Consequently, many hardliners in the Middle East patronizingly dismiss Islam in Southeast Asia as "not real" or "the fringes."

That is a mistake. Islam here is a work in progress and as such has responded, often successfully, to the challenges of the modern world. The growth and appeal of radical Islam in the region is not only part of a global trend.

It is also part of the march of progress. The war on terrorism here is a struggle for the soul of Islam. Radical Islam's entry into the region coincided with a growing demand for democracy.

Most nations in Southeast Asia have a colonial past: Indonesia was ruled for 350 years by the Dutch. The Philippines was ruled by Spain for 250 years.

Singapore and Malaysia were ruled by the British. In the 1970s, these countries developed strongman leaders: Suharto, Marcos, Lee Kuan Yew and Mahathir. By the late 1980s, the cry was for democracy.

Ironically, democracy — the nemesis of radical Islam — helped create the conditions under which the radical ideology could spread in Southeast Asia.

It began with People Power in the Philippines in 1986. The ensuing chaos, reorganization of the political landscape and shifts of power helped al Qaeda infiltrate the MHF — the largest Muslim separatist group in the country — and the more extremist Abu Sayyaf.

More than a decade later, the same thing happened in Indonesia, when massive, violent protests forced President Suharto to step down.
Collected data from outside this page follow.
/-- **Discharge of `approximateSolution_entropy_identity`** (CIP 1994 §5.3 Lemma 5.3.1 (3.7),
p. 141: the `H`-theorem identity `H(f(t)) + ∫₀ᵗ ∫∫ ẽ(f) dx dv ds = H(f(0))` for the smooth rapidly
decaying solutions of the truncated equation, with the normalised dissipation (3.24)). Proof:
`d/ds [f♯ log f♯] = (1 + log f♯) Q̃_δ(f,f)♯` along characteristics; integrate over phase space
and exchange the integrals (`integral_sub_integral_eq_integral_collision`); on each slice,
`∫ (1 + log f) Q̃_δ(f,f) dv = -(1 + δ∫f)⁻¹ D_B(f)` by the weak formulation with `φ = ln f`; the
`ℝ≥0∞`-valued dissipation of the statement is identified with this integrable nonnegative function.
[cite: CIPDiluteGases1994, §5.3 Lemma 5.3.1 (3.7)] -/
theorem approximateSolution_entropy_identity_holds : approximateSolution_entropy_identity.{u} := by
  intro E _ _ _ _ _ δ B f hδ hBk hpoly hf t ht
  have hBm := hBk.measurable
  have hB0 := hBk.nonneg
  have hd : ∀ s ≥ (0 : ℝ), IsTruncatedProblemData (f s) := fun s hs =>
    hf.isTruncatedProblemData_slice s hs
  -- the weight `W = 1 + log f` (through the time clamp) and its polynomial bound on `[0, t]`
  set W : ℝ → E → E → ℝ := fun s x v => 1 + log (f (max s 0) x v) with hW
  have hfc : Continuous fun q : ℝ × E × E => f (max q.1 0) q.2.1 q.2.2 :=
    hf.continuous_clamp continuous_fst (continuous_fst.comp continuous_snd)
      (continuous_snd.comp continuous_snd)
  have hWm : Measurable fun q : ℝ × E × E => W q.1 q.2.1 q.2.2 :=
    (continuous_const.add (hfc.log fun q => (hf.pos _ (le_max_right _ _) _ _).ne')).measurable
  obtain ⟨C_W, m, hCW⟩ := hf.exists_abs_log_weight_le t ht
  have hWle : ∀ s ∈ Icc 0 t, ∀ x v, |W s x v| ≤ C_W * (1 + ‖x‖) ^ m * (1 + ‖v‖) ^ m := by
    intro s hs x v
    simp only [hW, max_eq_left hs.1]
    exact (hCW s hs x v).2
  -- `Φ(s, z) = (f log f)(s, x + s v, v)`
  set Φ : ℝ → E × E → ℝ := fun s z =>
    f s (z.1 + s • z.2) z.2 * log (f s (z.1 + s • z.2) z.2) with hΦ
  have hΦc : ∀ z, ContinuousOn (fun s => Φ s z) (Icc 0 t) := by
    intro z
    have hF : ContinuousOn (fun s : ℝ => f s (z.1 + s • z.2) z.2) (Icc 0 t) :=
      (hf.continuousOn_sharp z.1 z.2).mono Icc_subset_Ici_self
    exact hF.mul (hF.log fun s hs => (hf.pos s hs.1 _ _).ne')
  have hΦd : ∀ z : E × E, ∀ s ∈ Ioo 0 t, HasDerivAt (fun σ => Φ σ z)
      (W s (z.1 + s • z.2) z.2 * truncatedCollisionOp δ B (f s (z.1 + s • z.2)) z.2) s := by
    intro z s hs
    obtain ⟨hd', heq⟩ := hf.hasDerivAt_sharp hs.1 z.1 z.2
    rw [heq] at hd'
    have hne : f s (z.1 + s • z.2) z.2 ≠ 0 := (hf.pos s hs.1.le _ _).ne'
    have h := hd'.mul (hd'.log hne)
    refine h.congr_deriv ?_
    simp only [hW, max_eq_left hs.1.le]
    field_simp
    ring
  have hΦT : Integrable (Φ t) ((volume : Measure E).prod volume) := by
    have h := ((measurePreserving_freeShearEquiv (E := E) t).integrable_comp_emb
      (MeasurableEquiv.measurableEmbedding _)
      (g := fun y : E × E => f t y.1 y.2 * log (f t y.1 y.2))).2 (hd t ht).integrable_mul_log
    refine h.congr (Eventually.of_forall fun z => ?_)
    simp only [Function.comp_apply, freeShearEquiv_apply, hΦ]
  have hΦ0 : Integrable (Φ 0) ((volume : Measure E).prod volume) := by
    refine (hd 0 le_rfl).integrable_mul_log.congr (Eventually.of_forall fun z => ?_)
    simp only [hΦ, zero_smul, add_zero]
  -- the generic identity and the slab integrability of `W Q̃`
  have key := hf.integral_sub_integral_eq_integral_collision hδ hBm hB0 hpoly ht hWm hWle hΦc
    hΦd hΦT hΦ0
  have hHi := hf.integrable_weight_mul_truncatedCollisionOp hδ hBm hB0 hpoly ht hWm hWle
  -- the real-valued normalised dissipation
  set Dr : ℝ → E → ℝ := fun s x =>
    (1 + δ * ∫ w, |f s x w|)⁻¹ * entropyProduction B (f s x) with hDr
  have hslice : ∀ s ∈ Icc 0 t, ∀ x, ∫ v, W s x v * truncatedCollisionOp δ B (f s x) v = -Dr s x := by
    intro s hs x
    simp only [hW, hDr, max_eq_left hs.1]
    exact (hf.integral_one_add_log_mul_truncatedCollisionOp hBk hpoly ht hs x).2
  have hDr0 : ∀ s ∈ Icc 0 t, ∀ x, 0 ≤ Dr s x := fun s hs x =>
    (hf.eTruncatedEntropyProduction_eq_ofReal hδ hBk hpoly ht hs x).2
  -- `∫∫ W Q̃ (s) = -∫ Dr(s, x) dx` on each slice
  have hslab : ∀ s ∈ Icc 0 t, ∫ z, W s z.1 z.2 * truncatedCollisionOp δ B (f s z.1) z.2
      ∂((volume : Measure E).prod volume) = -∫ x, Dr s x := by
    intro s hs
    have hsl := hf.integrable_weight_mul_truncatedCollisionOp_slice hδ hBm hB0 hpoly ht hWm hWle hs
    rw [integral_prod _ hsl, ← integral_neg]
    exact integral_congr_ae (Eventually.of_forall fun x => hslice s hs x)
  -- integrability of `Dr` on `(0, t] × E`
  have hDri : Integrable (fun p : ℝ × E => Dr p.1 p.2)
      (((volume : Measure ℝ).restrict (Ioc 0 t)).prod (volume : Measure E)) := by
    -- reassociate `ℝ × (E × E)` to `(ℝ × E) × E` and integrate out the velocity
    have h1 := ((measurePreserving_prodAssoc ((volume : Measure ℝ).restrict (Ioc 0 t))
      (volume : Measure E) (volume : Measure E)).integrable_comp_emb
      (MeasurableEquiv.measurableEmbedding _)
      (g := fun q : ℝ × E × E => W q.1 q.2.1 q.2.2 * truncatedCollisionOp δ B (f q.1 q.2.1) q.2.2)).2 hHi
    have h2 := h1.integral_prod_left
    have h3 : Integrable (fun p : ℝ × E => ∫ v, W p.1 p.2 v * truncatedCollisionOp δ B (f p.1 p.2) v)
        (((volume : Measure ℝ).restrict (Ioc 0 t)).prod (volume : Measure E)) := by
      refine h2.congr (Eventually.of_forall fun p => ?_)
      rfl
    refine h3.neg.congr ?_
    filter_upwards [ae_fst_mem_Ioc' (E := E) t] with p hp
    simp only [Pi.neg_apply]
    rw [hslice p.1 ⟨hp.1.le, hp.2⟩ p.2, neg_neg]
  -- the `ℝ≥0∞`-valued dissipation integral
  set I : ℝ := ∫ s in Ioc 0 t, ∫ x, Dr s x with hI
  have hI0 : 0 ≤ I := by
    refine setIntegral_nonneg measurableSet_Ioc fun s hs => integral_nonneg fun x => ?_
    exact hDr0 s ⟨hs.1.le, hs.2⟩ x
  have hL : (∫⁻ p : ℝ × E in Ioc 0 t ×ˢ univ, eTruncatedEntropyProduction δ B (f p.1 p.2)
      ∂(volume.prod volume)) = ENNReal.ofReal I := by
    have h1 : (∫⁻ p : ℝ × E in Ioc 0 t ×ˢ univ, eTruncatedEntropyProduction δ B (f p.1 p.2)
        ∂(volume.prod volume)) =
        ∫⁻ p : ℝ × E in Ioc 0 t ×ˢ univ, ENNReal.ofReal (Dr p.1 p.2) ∂(volume.prod volume) := by
      refine setLIntegral_congr_fun (measurableSet_Ioc.prod MeasurableSet.univ) fun p hp => ?_
      exact (hf.eTruncatedEntropyProduction_eq_ofReal hδ hBk hpoly ht ⟨hp.1.1.le, hp.1.2⟩ p.2).1
    rw [h1, volume_restrict_Ioc_prod_univ', ← ofReal_integral_eq_lintegral_ofReal hDri, hI,
      integral_prod _ hDri]
    filter_upwards [ae_fst_mem_Ioc' (E := E) t] with p hp
    exact hDr0 p.1 ⟨hp.1.le, hp.2⟩ p.2
  -- the entropies as phase-space integrals, through the shear at time `t`
  have hHt : boltzmannEntropy (f t) = ∫ z, Φ t z ∂((volume : Measure E).prod volume) := by
    rw [(hd t ht).boltzmannEntropy_eq_integral]
    have h := (measurePreserving_freeShearEquiv (E := E) t).integral_comp'
      (fun y : E × E => f t y.1 y.2 * log (f t y.1 y.2))
    rw [← h]
    rfl
  have hH0 : boltzmannEntropy (f 0) = ∫ z, Φ 0 z ∂((volume : Measure E).prod volume) := by
    rw [(hd 0 le_rfl).boltzmannEntropy_eq_integral]
    refine integral_congr_ae (Eventually.of_forall fun z => ?_)
    simp only [hΦ, zero_smul, add_zero]
  -- assemble
  have hkey' : (∫ z, Φ t z ∂((volume : Measure E).prod volume)) -
      ∫ z, Φ 0 z ∂((volume : Measure E).prod volume) = -I := by
    rw [key, hI, ← integral_neg]
    refine setIntegral_congr_fun measurableSet_Ioc fun s hs => ?_
    exact hslab s ⟨hs.1.le, hs.2⟩
  refine ⟨by rw [hL]; exact ENNReal.ofReal_ne_top, ?_⟩
  rw [hL, ENNReal.toReal_ofReal hI0, hHt, hH0]
  linarith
During times of sweeping change, people look for meaning, creating boom times for religion. Radical Islam in Southeast Asia was growing by leaps and bounds, spurred by the oil boom of the early 1970s.

After the price of oil quadrupled, Saudi Arabia poured massive amounts of cash into Southeast Asia, building mosques and religious schools and spreading the austere version of Wahhabi Islam.

That was followed by the overthrow of the Shah of Iran in 1979, a revolution that had a profound effect on Muslims' belief in Islam as a form of political power. Finally, there was jihad, the first modern holy war in 1979.

The call to jihad against the Soviets in Afghanistan was highly appealing in Southeast Asia. In the Philippines alone, more than 1,000 Muslims made the trip.

They were joined by hundreds more from Indonesia, Malaysia, Thailand and Singapore. When they returned home, they brought back the radical ideas — and terrorist techniques — they learned from the camps of Afghanistan.

The network al Qaeda set up in Southeast Asia is not just its new center of training and operations. It is also a model for other regions, such as Chechnya and East Africa.

Harnessing local groups, al Qaeda has encouraged them to carve out autonomous Islamic areas that can be linked together worldwide.

"He was able to tap different youths in different regions on different issues," Pakistan's former prime minister, Benazir Bhutto, told me, "by pegging it all as a war between Islam and the West."

"But in fact, he was damaging the regional conflicts for his own agenda, which was to topple important Muslim countries and seize power for himself."

Much like fascism and communism before, the goal is political power: using Islam as a tool for global domination. "Their goal is world dominion," says Philippine immigration commissioner Andrea Domingo, "and they are using religion as the battle cry."